Action item =
Sort through the listing below and keep each line with the word "refine". Copy those.

** The records follows **

/-
Copyright: the b2b-balaban T⁴-continuum CRUX team, row NE7b OWNER lineage `t4-ne7b-p1` (gen 147). Project licence.
-/
import Summits.QuantumFields.BalabanUV.T4Continuum.Spine.NE7b.SupWeightedFifthOrderOutputFive
import Summits.QuantumFields.BalabanUV.T4Continuum.Spine.NE7b.SupWeightedFamilyProfiles
import Summits.QuantumFields.BalabanUV.T4Continuum.Spine.NE7b.SupWeightedFamilyProfilesK4
import Summits.QuantumFields.BalabanUV.T4Continuum.Spine.NE7b.SupWeightedFamilyProfilesK5
import Summits.QuantumFields.BalabanUV.T4Continuum.Spine.NE7b.SupWeightedProfileDischarge
/-!
# `BalabanUV.Beta.GAN24.CombQuarticTableLawCanon` — binder row G-an2-4 ∕ (CONV-C), W-slot, row (C) at levels ≥ 1, WANTED W-an2-1, SECOND TWIN OF an2's END CHAIN:
# **THE QUARTIC TABLE LAW WITH THE CANONICAL SECOND SYMBOL ⟸ (hWff) + THE BORDER LETTER ∀ j + (hM2) + THE REMAINDER DATA** — an2 gen 19's
# `SpineRecursiveT2AllCanon.…_of_letters_canon` VERBATIM (level-`0` letter assembled by `SecondOrderZeroCanon.quarticZero_bref_of_ffLaw`, canonical `h`, the level-`0` remainder
# class from `R2 0 = cE₂ • RW + RB 0`) over MY `CombQuarticTableLawClosed.T2RecAt_bref_all_of_letters_closed` instead of the kernel END
# (road-P2 chair of row G-an2-4, unit `b2b-balaban-gan24-p2` gen 48, crux team (2))

NOT IN PRINT; OUR BOOKKEEPING ([folklore] wiring BY NAME, a twin of an2 gen 19's `…_of_letters_canon` with the root call swapped and the kernel-only binders ((hBt), (hmixt), the
parities of `RW`∕`RB`∕`RM`) dropped; 0 `def`, 0 cited facts, 0 `def … : Prop`, 0 sorry).  HONEST FRAMING (cell contract, verbatim): «discharging `BetaPertH` makes Bałaban's UV
stability UNCONDITIONAL — a real constructive-QFT result; it is NOT the continuum limit and NOT the Clay problem.»  HONEST DEPENDENCY (verbatim): «continuum YM on T⁴ ⇐ BetaPertH ∧
nine spine estimates (0/9 proved); BetaPertH ⇐ (D1) ∧ (D4) ∧ CAP+tail; G-an2-4 gates asym, D1 and NE2/3/4.»

WHAT.  **`T2RecAt_bref_all_of_letters_canon`**: the conclusion of `T2RecAt_bref_all_of_letters_closed` with `h j α κ u κ′ u′ := γ_j²·ctGen α κ u·ctGen α κ′ u′` (the canonical
second symbol — the shape MY `CombQuarticContactChargeZero` ∕ `CombChargeParityOddOfQuarticLaw` consume with `γ₂ = γ_j²`), from the binders of an2's `…_of_letters_canon` minus the
kernel-only ones; `R2` is still a binder with (hR20)∕(hR2succ) and its classes at levels `j + 1` (the next twin, `…Final`, constructs it and takes the class induction BY NAME).  EVERY
LETTER IS A HYPOTHESIS; discharges NOTHING of (C)_{≥1} ∕ (Q-L) ∕ (H1♮); (β) of record untouched; NEVER «G-an2-4 closed» as (CONV-C); NOT D1, NOT `BetaPertH`, NOT continuum, NOT
Clay.  2026-08-23; no existing file touched.
-/

noncomputable section

open Finset
open scoped BigOperators
open Literature.MathematicalPhysics.QuantumFieldTheory
open Literature.MathematicalPhysics.QuantumFieldTheory.Balaban1983to89
open Literature.MathematicalPhysics.QuantumFieldTheory.Balaban1983to89.Beta
open ExpKernelCalculus (MKer Decays BiLoc comp tadpole VertexFamily VertexFamily₂ shiftK)
open AffineAveraging (box toSite)
open AveragingContoursRooted (ctr ctrOff ctrOff_mem_box)
open AveragingHessianKernelsRooted (vhSAt)
open PolarizationSign (reflSign AxisReflectionCovariant)
open KernelReflection (refK refK_apply)
open ResolventReflection (bref Φ)
open OneStepResolventKernel (Fib LocStencil JetData wsum)
open OneStepKernelFamily (KInvStep colH vertexOfK TbalOf flipK)
open StepJetData (wilsonA)
open WilsonBiStencil (wilsonW₂)
open BalabanStepJetsSucc (wE wVH mmRead)
open BalabanCompositeJets (LocStencil₂)
open BalabanStepW2 (M2Of wV4 wB2 locStencil₂_smul' locStencil₂_add')
open SecondOrderResponse (dM W2OfK W2SymOfK LocStencilFM vertex2OfK mixOfK K2OfK)
open Summit.QuantumFields.BalabanUV.Beta.ChartConjugation (conjV conjW)
open Summit.QuantumFields.BalabanUV.Beta.AxialDressingRooted (coDressKBmAt)
open Summit.QuantumFields.BalabanUV.Beta.BorderedHessian (diagK ctGen bhKStepAt bhKStepAt_zero stepScale sgnK)
open Summit.QuantumFields.BalabanUV.Beta.WardLocusCubic (mmSym)
open Summit.QuantumFields.BalabanUV.Beta.KernelWardLevels (stepScale_zero)
open Summit.QuantumFields.BalabanUV.Beta.KernelWardRemainderParity (parityOdd_add)
open Summit.QuantumFields.BalabanUV.Beta.SpineRecursiveParity (parityOdd_smul)
open Summit.QuantumFields.BalabanUV.Beta.SecondOrderZeroCanon (quarticZero_bref_of_ffLaw abs_ctGen_mul_ctGen_le locStencil₂_diagK_ctGen_mul_ctGen)



namespace Summit.QuantumFields.BalabanUV.Beta.GAN24.CombQuarticTableLawCanon

open Summit.QuantumFields.BalabanUV.Beta.TameKernelCalculus
open Summit.QuantumFields.BalabanUV.Beta.SpineRooted
open Summit.QuantumFields.BalabanUV.Beta.GAN24.CombQuarticTableLawClosed (T2RecAt_bref_all_of_letters_closed)

variable {Lc : ℕ} [NeZero Lc]
import Summits.ResolutionOfSingularities.ResolutionOfSingularities.Theses.RadicialJung
import Summits.ResolutionOfSingularities.ResolutionOfSingularities.Theorems.RadicialJungCleanModelsReduction
import HarnessLib

/-!
# Route `RadicialJung`, crux `CleanModels` (stmt-ResolutionOfSingularities-15917): the reduction to log-clean
# principalization, POINTWISE IN `W` (and hence dimension-graded)

`Theorems.RadicialJung.CleanModels.cleanModels_of_logCleanPrincipalization` (landed, `RadicialJungCleanModelsReduction.lean`)
reduces the crux to LOOSE log-clean principalization of one `g₀ ∈ K(W) ∖ K(W)^p`, but only as an implication between the
two ALL-DIMENSION statements.  Its proof is pointwise in `W`; this file records the pointwise form, so that every SLICE of the
crux (the registered stubs `stub_cleanModelsDimThree`, `stub_cleanModelsDimGEFour` of the dimension cut
`Cruxes/CleanModels/Lines/Sketch.lean` rev 11 / `Cruxes/DescentPerfectToAll/Lines/via_clean_models.lean` rev 3) reduces to
loose log-clean principalization in the SAME dimension range:

* `cleanModelsAt_of_logCleanPrincipalizationAt` — for FIXED `(p, k, W, L)`: loose log-clean principalization of every
  `g₀ ∈ K(W) ∖ K(W)^p` on `W` ⟹ the conclusion of `CleanModels` for `(W, L)`;
* `cleanModelsDimThree_of_logCleanPrincipalizationDimThree` — the dim-3 slice (`¬ dim W ≤ 2 ∧ dim W ≤ 3`) of the crux
  follows from loose log-clean principalization on regular 3-folds (the target of plan P2 of the card
  `Cruxes/DescentPerfectToAll/Lines/via-clean-models.md`: Cossart–Piltant 2019 Thm 1.5 (i) in the (S,h,E)-frame + the
  monogenic cleanness lemma `clean_of_monogenic_regular` + patching for clean pairs).

Bookkeeping only (lead `res-B-lead-1` g0, 2026-08-28); nothing here proves resolution in characteristic `p`, and
`CleanModels` in `dim ≥ 3` remains unsettled.
-/

noncomputable section

set_option linter.dupNamespace false -- mandated namespace of this single-conjunct summit

open CategoryTheory AlgebraicGeometry TopologicalSpace
open Literature.AlgebraicGeometry.Resolution Literature.AlgebraicGeometry.Motives

namespace Summit.ResolutionOfSingularities.ResolutionOfSingularities.Theorems.RadicialJung.CleanModels

/-- **The crux reduces to log-clean principalization, pointwise in `W`.**  Fix a prime `p`, a field `k` of
characteristic `p`, a regular integral `W` separated of finite type over `k` and a purely inseparable `L/K(W)` of degree
`p`.  If every `g₀ ∈ K(W) ∖ K(W)^p` admits a proper birational regular `V → W` on which some non-trivial representative
`Σ_{j<p} c_j^p g₀^j` of its `K(W)^p`-line is LOOSELY clean at every point, then `(W, L)` has an exactly log-clean model
(the conclusion of `CleanModels`).  Same bookkeeping as `cleanModels_of_logCleanPrincipalization` (generator `y₀`,
pointwise normalisation `x ↦ ε^p x + δ`, transport of `ε` along `π^♯ : K(W) ≅ K(V)`, Frobenius twist). [folklore] -/
theorem cleanModelsAt_of_logCleanPrincipalizationAt (p : ℕ) (hp : p.Prime) (k : Type) [Field k] [CharP k p]
    (W : Scheme.{0}) [IsIntegral W] (f : W ⟶ Spec (.of k)) (L : Type) [Field L]
    [Algebra W.functionField L] [IsSeparated f] [LocallyOfFiniteType f]
    [QuasiCompact f] (hPI : IsPurelyInseparable W.functionField L)
    (hdeg : Module.finrank W.functionField L = p)
    (h : ∀ g₀ : W.functionField, (∀ c : W.functionField, c ^ p ≠ g₀) →
      ∃ (V : Scheme.{0}) (π : V ⟶ W) (_ : IsIntegral V) (_ : IsDominant π),
        IsProper π ∧ IsBirational π ∧ Scheme.IsRegular V ∧
        ∀ v : V, ∃ c : Fin p → W.functionField, (∃ j : Fin p, (j : ℕ) ≠ 0 ∧ c j ≠ 0) ∧
          ((∃ (d m : ℕ) (hmd : m ≤ d) (t : Fin d → V.presheaf.stalk v) (a : Fin m → ℕ)
              (u : V.presheaf.stalk v), IsUnit u ∧
              Ideal.span (Set.range t) = IsLocalRing.maximalIdeal (V.presheaf.stalk v) ∧
              ringKrullDim (V.presheaf.stalk v) = (d : WithBot ℕ∞) ∧ 0 < m ∧ (∀ i, ¬ p ∣ a i) ∧
              RatFn.functionFieldMap π (∑ j : Fin p, c j ^ p * g₀ ^ (j : ℕ)) =
                algebraMap (V.presheaf.stalk v) V.functionField
                  (u * ∏ i : Fin m, t (Fin.castLE hmd i) ^ (a i))) ∨
            (∃ u : V.presheaf.stalk v, IsUnit u ∧
              RatFn.functionFieldMap π (∑ j : Fin p, c j ^ p * g₀ ^ (j : ℕ)) =
                algebraMap (V.presheaf.stalk v) V.functionField u ∧
              ∀ c' : V.presheaf.stalk v,
                u - c' ^ p ∉ IsLocalRing.maximalIdeal (V.presheaf.stalk v)) ∨
            (∃ s c' : V.presheaf.stalk v,
              RatFn.functionFieldMap π (∑ j : Fin p, c j ^ p * g₀ ^ (j : ℕ)) =
                algebraMap (V.presheaf.stalk v) V.functionField s ∧
              s - c' ^ p ∈ IsLocalRing.maximalIdeal (V.presheaf.stalk v) ∧
              s - c' ^ p ∉ IsLocalRing.maximalIdeal (V.presheaf.stalk v) ^ 2))) :
    ∃ (V : Scheme.{0}) (π : V ⟶ W) (_ : IsIntegral V) (_ : IsDominant π),
      IsProper π ∧ IsBirational π ∧ Scheme.IsRegular V ∧
      (∀ v : V, (∃ (y : L) (g : W.functionField), y ∉ Set.range (algebraMap W.functionField L) ∧
        algebraMap W.functionField L g = y ^ p ∧
        ((∃ (d m : ℕ) (hmd : m ≤ d) (t : Fin d → V.presheaf.stalk v) (a : Fin m → ℕ),
            Ideal.span (Set.range t) = IsLocalRing.maximalIdeal (V.presheaf.stalk v) ∧
            ringKrullDim (V.presheaf.stalk v) = (d : WithBot ℕ∞) ∧ 0 < m ∧ (∀ i, ¬ p ∣ a i) ∧
            RatFn.functionFieldMap π g = ∏ i : Fin m,
              (algebraMap (V.presheaf.stalk v) V.functionField (t (Fin.castLE hmd i))) ^ (a i)) ∨
          (∃ u₀ : V.presheaf.stalk v, IsUnit u₀ ∧
            RatFn.functionFieldMap π g = algebraMap (V.presheaf.stalk v) V.functionField u₀ ∧
            ((∀ c : V.presheaf.stalk v,
                u₀ - c ^ p ∉ IsLocalRing.maximalIdeal (V.presheaf.stalk v)) ∨
              (∃ c : V.presheaf.stalk v,
                u₀ - c ^ p ∈ IsLocalRing.maximalIdeal (V.presheaf.stalk v) ∧
                u₀ - c ^ p ∉ IsLocalRing.maximalIdeal (V.presheaf.stalk v) ^ 2)))))) := by
  haveI := hPI
  haveI : CharP W.functionField p := charP_stalk W f _
  -- a generator of `L/K(W)`
  obtain ⟨-, y₀, g₀, hy₀, hg₀, hg₀p⟩ :=
    stub_generator (K := W.functionField) (L := L) p hp hdeg
  -- the loosely clean model
  obtain ⟨V, π, hVint, hπdom, hπprop, hπbir, hVreg, hclean⟩ := h g₀ hg₀p
  refine ⟨V, π, hVint, hπdom, hπprop, hπbir, hVreg, fun v => ?_⟩
  obtain ⟨c, ⟨j₀, hj₀, hc⟩, hloose⟩ := hclean v
  haveI : CharP (V.presheaf.stalk v) p := charP_stalk V (π ≫ f) v
  -- normalise the loose form at `v`
  obtain ⟨ε, δ, hε, hδ, hexact⟩ := stub_pointwiseTransfer (O := V.presheaf.stalk v)
    (K := V.functionField) p hp (RatFn.functionFieldMap π (∑ j : Fin p, c j ^ p * g₀ ^ (j : ℕ)))
    hloose
  -- `π^♯ : K(W) ≅ K(V)`
  have hbij : Function.Bijective (RatFn.functionFieldMap π) := by
    obtain ⟨U, hU, hU', hiso⟩ := hπbir
    haveI := hiso
    exact RatFn.functionFieldMap_bijective_of_isIso_morphismRestrict π U hU hU'
  let e : W.functionField ≃+* V.functionField := RingEquiv.ofBijective _ hbij
  have he : ∀ x, e x = RatFn.functionFieldMap π x := fun _ => rfl
  -- the unit `ε`, read in `K(W)`
  set ε' : W.functionField := e.symm (algebraMap (V.presheaf.stalk v) V.functionField ε) with hε'def
  have heε' : RatFn.functionFieldMap π ε' = algebraMap (V.presheaf.stalk v) V.functionField ε := by
    rw [← he, hε'def, RingEquiv.apply_symm_apply]
  have hε' : ε' ≠ 0 := by
    intro h0
    have h1 : algebraMap (V.presheaf.stalk v) V.functionField ε = 0 := by
      rw [← heε', h0, map_zero]
    exact (hε.map (algebraMap (V.presheaf.stalk v) V.functionField)).ne_zero h1
  -- the twisted representative is a `p`-th power of an element of `L ∖ K(W)`
  obtain ⟨y, hy, hyp⟩ :=
    stub_frobeniusTwist (K := W.functionField) (L := L) p hp y₀ g₀ hy₀ hg₀ c j₀ hj₀ hc ε' hε' δ hδ
  refine ⟨y, ε' ^ p * (∑ j : Fin p, c j ^ p * g₀ ^ (j : ℕ)) + δ, hy, hyp, ?_⟩
  have hmap : RatFn.functionFieldMap π (ε' ^ p * (∑ j : Fin p, c j ^ p * g₀ ^ (j : ℕ)) + δ) =
      algebraMap (V.presheaf.stalk v) V.functionField ε ^ p *
        RatFn.functionFieldMap π (∑ j : Fin p, c j ^ p * g₀ ^ (j : ℕ)) + δ := by
    rw [map_add, map_mul, map_pow, heε', map_natCast]
  rw [hmap]
  exact hexact
/-- **The dim-3 slice of the crux follows from loose log-clean principalization on regular 3-folds** — the registered
stub `stub_cleanModelsDimThree` (skeletons `Cruxes/CleanModels/Lines/Sketch.lean` rev 11 and, before G1,
`Cruxes/DescentPerfectToAll/Lines/via_clean_models.lean` rev 2) in terms of the P2 target. [folklore] -/
theorem cleanModelsDimThree_of_logCleanPrincipalizationDimThree
    (h3 : ∀ (p : ℕ), p.Prime → ∀ (k : Type) [Field k] [CharP k p] (W : Scheme.{0}) [IsIntegral W]
      (f : W ⟶ Spec (.of k)) [IsSeparated f] [LocallyOfFiniteType f] [QuasiCompact f],
      Scheme.IsRegular W → ¬ topologicalKrullDim W ≤ 2 → topologicalKrullDim W ≤ 3 →
      ∀ g₀ : W.functionField, (∀ c : W.functionField, c ^ p ≠ g₀) →
      ∃ (V : Scheme.{0}) (π : V ⟶ W) (_ : IsIntegral V) (_ : IsDominant π),
        IsProper π ∧ IsBirational π ∧ Scheme.IsRegular V ∧
        ∀ v : V, ∃ c : Fin p → W.functionField, (∃ j : Fin p, (j : ℕ) ≠ 0 ∧ c j ≠ 0) ∧
          ((∃ (d m : ℕ) (hmd : m ≤ d) (t : Fin d → V.presheaf.stalk v) (a : Fin m → ℕ)
              (u : V.presheaf.stalk v), IsUnit u ∧
              Ideal.span (Set.range t) = IsLocalRing.maximalIdeal (V.presheaf.stalk v) ∧
              ringKrullDim (V.presheaf.stalk v) = (d : WithBot ℕ∞) ∧ 0 < m ∧ (∀ i, ¬ p ∣ a i) ∧
              RatFn.functionFieldMap π (∑ j : Fin p, c j ^ p * g₀ ^ (j : ℕ)) =
                algebraMap (V.presheaf.stalk v) V.functionField
                  (u * ∏ i : Fin m, t (Fin.castLE hmd i) ^ (a i))) ∨
            (∃ u : V.presheaf.stalk v, IsUnit u ∧
              RatFn.functionFieldMap π (∑ j : Fin p, c j ^ p * g₀ ^ (j : ℕ)) =
                algebraMap (V.presheaf.stalk v) V.functionField u ∧
              ∀ c' : V.presheaf.stalk v,
                u - c' ^ p ∉ IsLocalRing.maximalIdeal (V.presheaf.stalk v)) ∨
            (∃ s c' : V.presheaf.stalk v,
              RatFn.functionFieldMap π (∑ j : Fin p, c j ^ p * g₀ ^ (j : ℕ)) =
                algebraMap (V.presheaf.stalk v) V.functionField s ∧
              s - c' ^ p ∈ IsLocalRing.maximalIdeal (V.presheaf.stalk v) ∧
              s - c' ^ p ∉ IsLocalRing.maximalIdeal (V.presheaf.stalk v) ^ 2))) :
    ∀ p : ℕ, p.Prime → ∀ (k : Type) [Field k] [CharP k p] (W : AlgebraicGeometry.Scheme.{0}) [AlgebraicGeometry.IsIntegral W] (f : W ⟶ AlgebraicGeometry.Spec (.of k)) (L : Type) [Field L] [Algebra W.functionField L], AlgebraicGeometry.IsSeparated f → AlgebraicGeometry.LocallyOfFiniteType f → AlgebraicGeometry.QuasiCompact f → Literature.AlgebraicGeometry.Resolution.Scheme.IsRegular W → IsPurelyInseparable W.functionField L → Module.finrank W.functionField L = p → ¬ topologicalKrullDim W ≤ 2 → topologicalKrullDim W ≤ 3 → ∃ (V : AlgebraicGeometry.Scheme.{0}) (π : V ⟶ W) (_ : AlgebraicGeometry.IsIntegral V) (_ : AlgebraicGeometry.IsDominant π), AlgebraicGeometry.IsProper π ∧ Literature.AlgebraicGeometry.Resolution.IsBirational π ∧ Literature.AlgebraicGeometry.Resolution.Scheme.IsRegular V ∧ (∀ v : V, (∃ (y : L) (g : W.functionField), y ∉ Set.range (algebraMap W.functionField L) ∧ algebraMap W.functionField L g = y ^ p ∧ ((∃ (d m : ℕ) (hmd : m ≤ d) (t : Fin d → V.presheaf.stalk v) (a : Fin m → ℕ), Ideal.span (Set.range t) = IsLocalRing.maximalIdeal (V.presheaf.stalk v) ∧ ringKrullDim (V.presheaf.stalk v) = (d : WithBot ℕ∞) ∧ 0 < m ∧ (∀ i, ¬ p ∣ a i) ∧ Literature.AlgebraicGeometry.Motives.RatFn.functionFieldMap π g = ∏ i : Fin m, (algebraMap (V.presheaf.stalk v) V.functionField (t (Fin.castLE hmd i))) ^ (a i)) ∨ (∃ u₀ : V.presheaf.stalk v, IsUnit u₀ ∧ Literature.AlgebraicGeometry.Motives.RatFn.functionFieldMap π g = algebraMap (V.presheaf.stalk v) V.functionField u₀ ∧ ((∀ c : V.presheaf.stalk v, u₀ - c ^ p ∉ IsLocalRing.maximalIdeal (V.presheaf.stalk v)) ∨ (∃ c : V.presheaf.stalk v, u₀ - c ^ p ∈ IsLocalRing.maximalIdeal (V.presheaf.stalk v) ∧ u₀ - c ^ p ∉ IsLocalRing.maximalIdeal (V.presheaf.stalk v) ^ 2)))))) := by
  intro p hp k _ _ W _ f L _ _ hsep hloc hqc hWreg hPI hdeg h2 h3'
  haveI := hsep; haveI := hloc; haveI := hqc
  exact cleanModelsAt_of_logCleanPrincipalizationAt p hp k W f L hPI hdeg
    (fun g₀ hg₀ => h3 p hp k W f hWreg h2 h3' g₀ hg₀)

end Summit.ResolutionOfSingularities.ResolutionOfSingularities.Theorems.RadicialJung.CleanModels

end
import Summits.HubbardSuperconductivity.HubbardSuperconductivity.Theorems.AnisotropyChordTransferFibre3FinXDEvalW

/-!
# Route `AnisotropyChord` / H0 rotor rung: FIN per-`L` SIDE-CONDITION cell facts, `L = 24` (GM₃ cells 88–88)

Kernel facts `sdCellAnyZ 24 (49/50) 20 la lb (c, bn, aD) = true` (regime clause `mHole ≥ 0 ∧ facMI·η·(aD + b/(2+cos θ)) < c` on the cell, or vacuity), g5's `xbEval` objects, `decide +kernel`.
Prover seat `hubbard-h0-rotor-p3` g7; helper for piece A = stmt-HubbardSuperconductivity-23918 of rung 19089 (`--supports`, helper class).
WHAT THIS IS NOT: nothing here proves superconductivity in the Hubbard model (rotor TARGET as worded stays FALSE, g15 verdict); kernel facts /
assembly for ONE conditional reduction at one `L`.
-/

set_option linter.dupNamespace false
set_option autoImplicit false

namespace Summit.HubbardSuperconductivity.HubbardSuperconductivity.Theorems.AnisotropyChord.Transfer.Fibre3

namespace FinXD

/-- side-condition cell `[817073713859221, 837500556705702]` of `L = 24` (`cert`). [folklore] -/
theorem sd24_88 : sdCellAnyZ 24 (49/50 : ℚ) 20 817073713859221 837500556705702 ((11/20 : ℚ), (14 : ℕ), (2/25 : ℚ)) = true := by (rw [← sdCellAnyZW_eq]; decide +kernel)

end FinXD

end Summit.HubbardSuperconductivity.HubbardSuperconductivity.Theorems.AnisotropyChord.Transfer.Fibre3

** End of The records **

Exercise result =
  refine ⟨V, π, hVint, hπdom, hπprop, hπbir, hVreg, fun v => ?_⟩
  refine ⟨y, ε' ^ p * (∑ j : Fin p, c j ^ p * g₀ ^ (j : ℕ)) + δ, hy, hyp, ?_⟩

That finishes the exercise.